→ **EXERCISE BRIEF**: Instruction for the data below: set down exactly the lines from the line with "have hF1 : (fun" to the line with "((![B.1, B.2] : Fin", inclusive, and no others.

→ **INPUT FOR THIS TASK**:
import Mathlib
import Literature.RingTheory.TwoVariableSeries.Basic
import Literature.AlgebraicGeometry.Resolution.FormalShear
import Summits.ResolutionOfSingularities.ResolutionOfSingularities.Theorems.WeightedInvariantLocalWeightedDropMonicDescentSlices
import Summits.ResolutionOfSingularities.ResolutionOfSingularities.Theorems.WeightedInvariantLocalWeightedDropMonicDescentRepresentsScale
import Summits.ResolutionOfSingularities.ResolutionOfSingularities.Theorems.WeightedInvariantLocalWeightedDropMonicDescentChartSubst
import Summits.ResolutionOfSingularities.ResolutionOfSingularities.Theorems.WeightedInvariantLocalWeightedDropMonicDescentTailTools

/-!
# `WeightedInvariant.LocalWeightedDrop`, sub-stub N4″: the point-move slice in the presentation `i₀ = 0` is the `u₁`-chart of the sheared label (piece T-6′, part B′)

Crux item stmt-ResolutionOfSingularities-8899 `LocalWeightedDrop` (route `ResolutionOfSingularities/WeightedInvariant`), door
`WeightedConstruction` stmt-ResolutionOfSingularities-0571.  [OURS · L1 W4.3, chain w43, lead prover; part B′ of piece T-6′ (`monicDescentBridge`) of
`N4PRIME-PLAN.md` §11.]

* `le_sum_of_shear` — shears do not lower the total order of exponents;
* `subst_pointSliceFamily_zero` — `B(c₀ s, s(c₁ + y)) = c₀^m s^m · (blowOne m (shear_λ B))(c₀ s, y/c₀)` with `λ = c₁/c₀` (`c₀ ≠ 0`), for `B` of order `≥ m`;
* `represents_slice_zero` — hence the game's slice germ `pos A^S₀ A^S₁` at `c` in the presentation `i₀ = 0` REPRESENTS the label
  `blowOneLabel (shearLabel (C λ) B)` (for `c₁ = 0` this is `blowOneLabel B`).
-/

set_option linter.dupNamespace false -- mandated namespace of this single-conjunct summit

noncomputable section

namespace Summit.ResolutionOfSingularities.ResolutionOfSingularities.Theorems

namespace MonicDescent

open MvPowerSeries Literature.RingTheory.TwoVariableSeries Literature.AlgebraicGeometry.Resolution

variable {k : Type} [Field k]

/-- Shears do not lower total orders: if every exponent of `A` has `e₀ + e₁ ≥ m`, so does every exponent of `shear h A`. -/
theorem le_sum_of_shear (h A : MvPowerSeries (Fin 2) k) {m : ℕ} (hA : ∀ e : Fin 2 →₀ ℕ, coeff e A ≠ 0 → m ≤ e 0 + e 1) :
    ∀ e : Fin 2 →₀ ℕ, coeff e (shear h A) ≠ 0 → m ≤ e 0 + e 1 := by
  intro e he
  by_contra hlt
  push Not at hlt
  apply he
  have hord : (m : ℕ∞) ≤ A.order := by
    apply MvPowerSeries.le_order
    intro d hd
    by_contra hne
    have := hA d hne
    have hdeg : Finsupp.degree d = d 0 + d 1 := by rw [Finsupp.degree_eq_sum]; simp [Fin.sum_univ_two]
    rw [hdeg] at hd
    exact absurd this (not_le.mpr (by exact_mod_cast hd))
  apply coeff_of_lt_order
  rw [shear_eq]
  refine lt_of_lt_of_le ?_ (le_trans hord (FormalShear.order_le_order_subst' _ (constantCoeff_shearFamily _) A))
  have hdeg : Finsupp.degree e = e 0 + e 1 := by rw [Finsupp.degree_eq_sum]; simp [Fin.sum_univ_two]
  rw [hdeg]
  exact_mod_cast hlt

/-- THE SLICE `i₀ = 0` AS A CHART: `B(c₀ s, s(c₁ + y)) = c₀^m s^m · (blowOne m (shear_λ B))(c₀ s, y/c₀)`, `λ = c₁/c₀`. -/
theorem subst_pointSliceFamily_zero (c : Fin 2 → k) (hc : c 0 ≠ 0) (B : MvPowerSeries (Fin 2) k) (m : ℕ)
    (hB : ∀ e : Fin 2 →₀ ℕ, coeff e B ≠ 0 → m ≤ e 0 + e 1) :
    subst (pointSliceFamily 0 c) B =
      C (c 0 ^ m) * X 0 ^ m * subst (scale2 (c 0) (c 0)⁻¹) (blowOne m (shear (C (c 1 / c 0)) B)) := by
  have hτ0 := constantCoeff_scale2 (c 0) (c 0)⁻¹
  have hτ : HasSubst (scale2 (c 0) (c 0)⁻¹ : Fin 2 → MvPowerSeries (Fin 2) k) := hasSubst_of_constantCoeff_zero hτ0
  have hσ : HasSubst ![(X 0 : MvPowerSeries (Fin 2) k), X 0 * X 1] := hasSubst_of_constantCoeff_zero constantCoeff_blowFamily
  have hsh : HasSubst ![(X 0 : MvPowerSeries (Fin 2) k), X 1 + X 0 * C (c 1 / c 0)] :=
    hasSubst_of_constantCoeff_zero (constantCoeff_shearFamily _)
  -- the right-hand side as one composite substitution
  have hrhs : subst (scale2 (c 0) (c 0)⁻¹) (X 0 ^ m * blowOne m (shear (C (c 1 / c 0)) B)) =
      C (c 0 ^ m) * X 0 ^ m * subst (scale2 (c 0) (c 0)⁻¹) (blowOne m (shear (C (c 1 / c 0)) B)) := by
    rw [← coe_substAlgHom hτ, map_mul, map_pow, coe_substAlgHom, subst_X hτ]
    simp only [scale2, Matrix.cons_val_zero]
    rw [mul_pow, ← map_pow]
  -- stage 1: shear then chart = `F1 = (X0, X0 X1 + X0 λ)`
  set F1 : Fin 2 → MvPowerSeries (Fin 2) k := ![X 0, X 0 * X 1 + X 0 * C (c 1 / c 0)] with hF1def
  have hF1 : (fun j : Fin 2 => subst ![(X 0 : MvPowerSeries (Fin 2) k), X 0 * X 1]
      ((![(X 0 : MvPowerSeries (Fin 2) k), X 1 + X 0 * C (c 1 / c 0)]) j)) = F1 := by
    funext j
    fin_cases j
    · show subst ![(X 0 : MvPowerSeries (Fin 2) k), X 0 * X 1] (X 0) = X 0
      rw [subst_X hσ]; rfl
    · show subst ![(X 0 : MvPowerSeries (Fin 2) k), X 0 * X 1] (X 1 + X 0 * C (c 1 / c 0)) = X 0 * X 1 + X 0 * C (c 1 / c 0)
      rw [← coe_substAlgHom hσ, map_add, map_mul, coe_substAlgHom, subst_X hσ, subst_X hσ, subst_C]; rfl
  have hF1s : HasSubst F1 := hasSubst_of_constantCoeff_zero fun j => by
    fin_cases j <;> simp [hF1def, constantCoeff_X]
  -- stage 2: then the scaling = `pointSliceFamily 0 c`
  have hF2 : (fun j : Fin 2 => subst (scale2 (c 0) (c 0)⁻¹) (F1 j)) = pointSliceFamily 0 c := by
    funext j
    fin_cases j
    · show subst (scale2 (c 0) (c 0)⁻¹) (X 0) = X 0 * (C (c 0) + if (0 : Fin 2) = 0 then 0 else X 1)
      rw [subst_X hτ, if_pos rfl]; simp only [scale2, Matrix.cons_val_zero]; ring
    · show subst (scale2 (c 0) (c 0)⁻¹) (X 0 * X 1 + X 0 * C (c 1 / c 0)) = X 0 * (C (c 1) + if (1 : Fin 2) = 0 then 0 else X 1)
      rw [← coe_substAlgHom hτ, map_add, map_mul, map_mul, coe_substAlgHom, subst_X hτ, subst_X hτ, subst_C,
        if_neg (by decide)]
      simp only [scale2, Matrix.cons_val_zero, Matrix.cons_val_one]
      have h1 : (C (c 0) : MvPowerSeries (Fin 2) k) * C (c 0)⁻¹ = 1 := by rw [← map_mul, mul_inv_cancel₀ hc, map_one]
      have h2 : (C (c 0) : MvPowerSeries (Fin 2) k) * C (c 1 / c 0) = C (c 1) := by rw [← map_mul, mul_div_cancel₀ _ hc]
      linear_combination (X 0 * X 1) * h1 + X 0 * h2
  rw [← hrhs, X_pow_mul_blowOne m _ (le_sum_of_shear _ B hB), shear_eq, subst_comp_subst_apply hsh hσ, hF1,
    subst_comp_subst_apply hF1s hτ, hF2]

/-- THE SLICE GERM at `c` (`c₀ ≠ 0`, presentation `i₀ = 0`) REPRESENTS `blowOneLabel (shearLabel (C (c₁/c₀)) B)`. -/
theorem represents_slice_zero (c : Fin 2 → k) (hc : c 0 ≠ 0) (B : Label k) (hpos : IsPosition B.1 B.2)
    (Bv : Fin 2 → MvPowerSeries (Fin 3) k)
    (hBv : ∀ j : Fin 2, subst (CobordantChart.chart (fun _ : Fin 2 => 1) c)
      ((![B.1, B.2] : Fin 2 → MvPowerSeries (Fin 2) k) j) = X 0 ^ (2 - (j : ℕ) + 1) * Bv j) :
    Represents (pos (TupleGame.slice 0 (X 0 * Bv 0)) (TupleGame.slice 0 (X 0 * Bv 1)))
      (blowOneLabel (shearLabel (C (c 1 / c 0)) B)).1 (blowOneLabel (shearLabel (C (c 1 / c 0)) B)).2 := by
  have h2 : ∀ e : Fin 2 →₀ ℕ, coeff e B.1 ≠ 0 → 2 ≤ e 0 + e 1 := le_sum_of_le_order (c := 2) hpos.1.le
  have h1 : ∀ e : Fin 2 →₀ ℕ, coeff e B.2 ≠ 0 → 1 ≤ e 0 + e 1 := le_sum_of_le_order (c := 1) hpos.2.le
  have hA0 : TupleGame.slice 0 (X 0 * Bv 0) =
      C (c 0 ^ 2) * subst (scale2 (c 0) (c 0)⁻¹) (blowOne 2 (shear (C (c 1 / c 0)) B.1)) := by
    apply X_pow_mul_left_cancel (c := 2)
    have := sliceLabel_spec 0 c (j := 0) (hBv 0)
    simp only [Nat.sub_zero] at this
    rw [this]
    show subst (pointSliceFamily 0 c) B.1 = _
    rw [subst_pointSliceFamily_zero c hc B.1 2 h2]; ring
  have hA1 : TupleGame.slice 0 (X 0 * Bv 1) =
      C (c 0) * subst (scale2 (c 0) (c 0)⁻¹) (blowOne 1 (shear (C (c 1 / c 0)) B.2)) := by
    apply X_pow_mul_left_cancel (c := 1)
    have := sliceLabel_spec 0 c (j := 1) (hBv 1)
    simp only [show 2 - 1 = 1 from rfl] at this
    rw [this]
    show subst (pointSliceFamily 0 c) B.2 = _
    rw [subst_pointSliceFamily_zero c hc B.2 1 h1, pow_one, pow_one]; ring
  exact represents_pos_scale _ _ hc (inv_ne_zero hc) hc hA0 hA1

end MonicDescent

end Summit.ResolutionOfSingularities.ResolutionOfSingularities.Theorems

end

→ **ANSWER**:
  have hF1 : (fun j : Fin 2 => subst ![(X 0 : MvPowerSeries (Fin 2) k), X 0 * X 1]
      ((![(X 0 : MvPowerSeries (Fin 2) k), X 1 + X 0 * C (c 1 / c 0)]) j)) = F1 := by
    funext j
    fin_cases j
    · show subst ![(X 0 : MvPowerSeries (Fin 2) k), X 0 * X 1] (X 0) = X 0
      rw [subst_X hσ]; rfl
    · show subst ![(X 0 : MvPowerSeries (Fin 2) k), X 0 * X 1] (X 1 + X 0 * C (c 1 / c 0)) = X 0 * X 1 + X 0 * C (c 1 / c 0)
      rw [← coe_substAlgHom hσ, map_add, map_mul, coe_substAlgHom, subst_X hσ, subst_X hσ, subst_C]; rfl
  have hF1s : HasSubst F1 := hasSubst_of_constantCoeff_zero fun j => by
    fin_cases j <;> simp [hF1def, constantCoeff_X]
  -- stage 2: then the scaling = `pointSliceFamily 0 c`
  have hF2 : (fun j : Fin 2 => subst (scale2 (c 0) (c 0)⁻¹) (F1 j)) = pointSliceFamily 0 c := by
    funext j
    fin_cases j
    · show subst (scale2 (c 0) (c 0)⁻¹) (X 0) = X 0 * (C (c 0) + if (0 : Fin 2) = 0 then 0 else X 1)
      rw [subst_X hτ, if_pos rfl]; simp only [scale2, Matrix.cons_val_zero]; ring
    · show subst (scale2 (c 0) (c 0)⁻¹) (X 0 * X 1 + X 0 * C (c 1 / c 0)) = X 0 * (C (c 1) + if (1 : Fin 2) = 0 then 0 else X 1)
      rw [← coe_substAlgHom hτ, map_add, map_mul, map_mul, coe_substAlgHom, subst_X hτ, subst_X hτ, subst_C,
        if_neg (by decide)]
      simp only [scale2, Matrix.cons_val_zero, Matrix.cons_val_one]
      have h1 : (C (c 0) : MvPowerSeries (Fin 2) k) * C (c 0)⁻¹ = 1 := by rw [← map_mul, mul_inv_cancel₀ hc, map_one]
      have h2 : (C (c 0) : MvPowerSeries (Fin 2) k) * C (c 1 / c 0) = C (c 1) := by rw [← map_mul, mul_div_cancel₀ _ hc]
      linear_combination (X 0 * X 1) * h1 + X 0 * h2
  rw [← hrhs, X_pow_mul_blowOne m _ (le_sum_of_shear _ B hB), shear_eq, subst_comp_subst_apply hsh hσ, hF1,
    subst_comp_subst_apply hF1s hτ, hF2]

/-- THE SLICE GERM at `c` (`c₀ ≠ 0`, presentation `i₀ = 0`) REPRESENTS `blowOneLabel (shearLabel (C (c₁/c₀)) B)`. -/
theorem represents_slice_zero (c : Fin 2 → k) (hc : c 0 ≠ 0) (B : Label k) (hpos : IsPosition B.1 B.2)
    (Bv : Fin 2 → MvPowerSeries (Fin 3) k)
    (hBv : ∀ j : Fin 2, subst (CobordantChart.chart (fun _ : Fin 2 => 1) c)
      ((![B.1, B.2] : Fin 2 → MvPowerSeries (Fin 2) k) j) = X 0 ^ (2 - (j : ℕ) + 1) * Bv j) :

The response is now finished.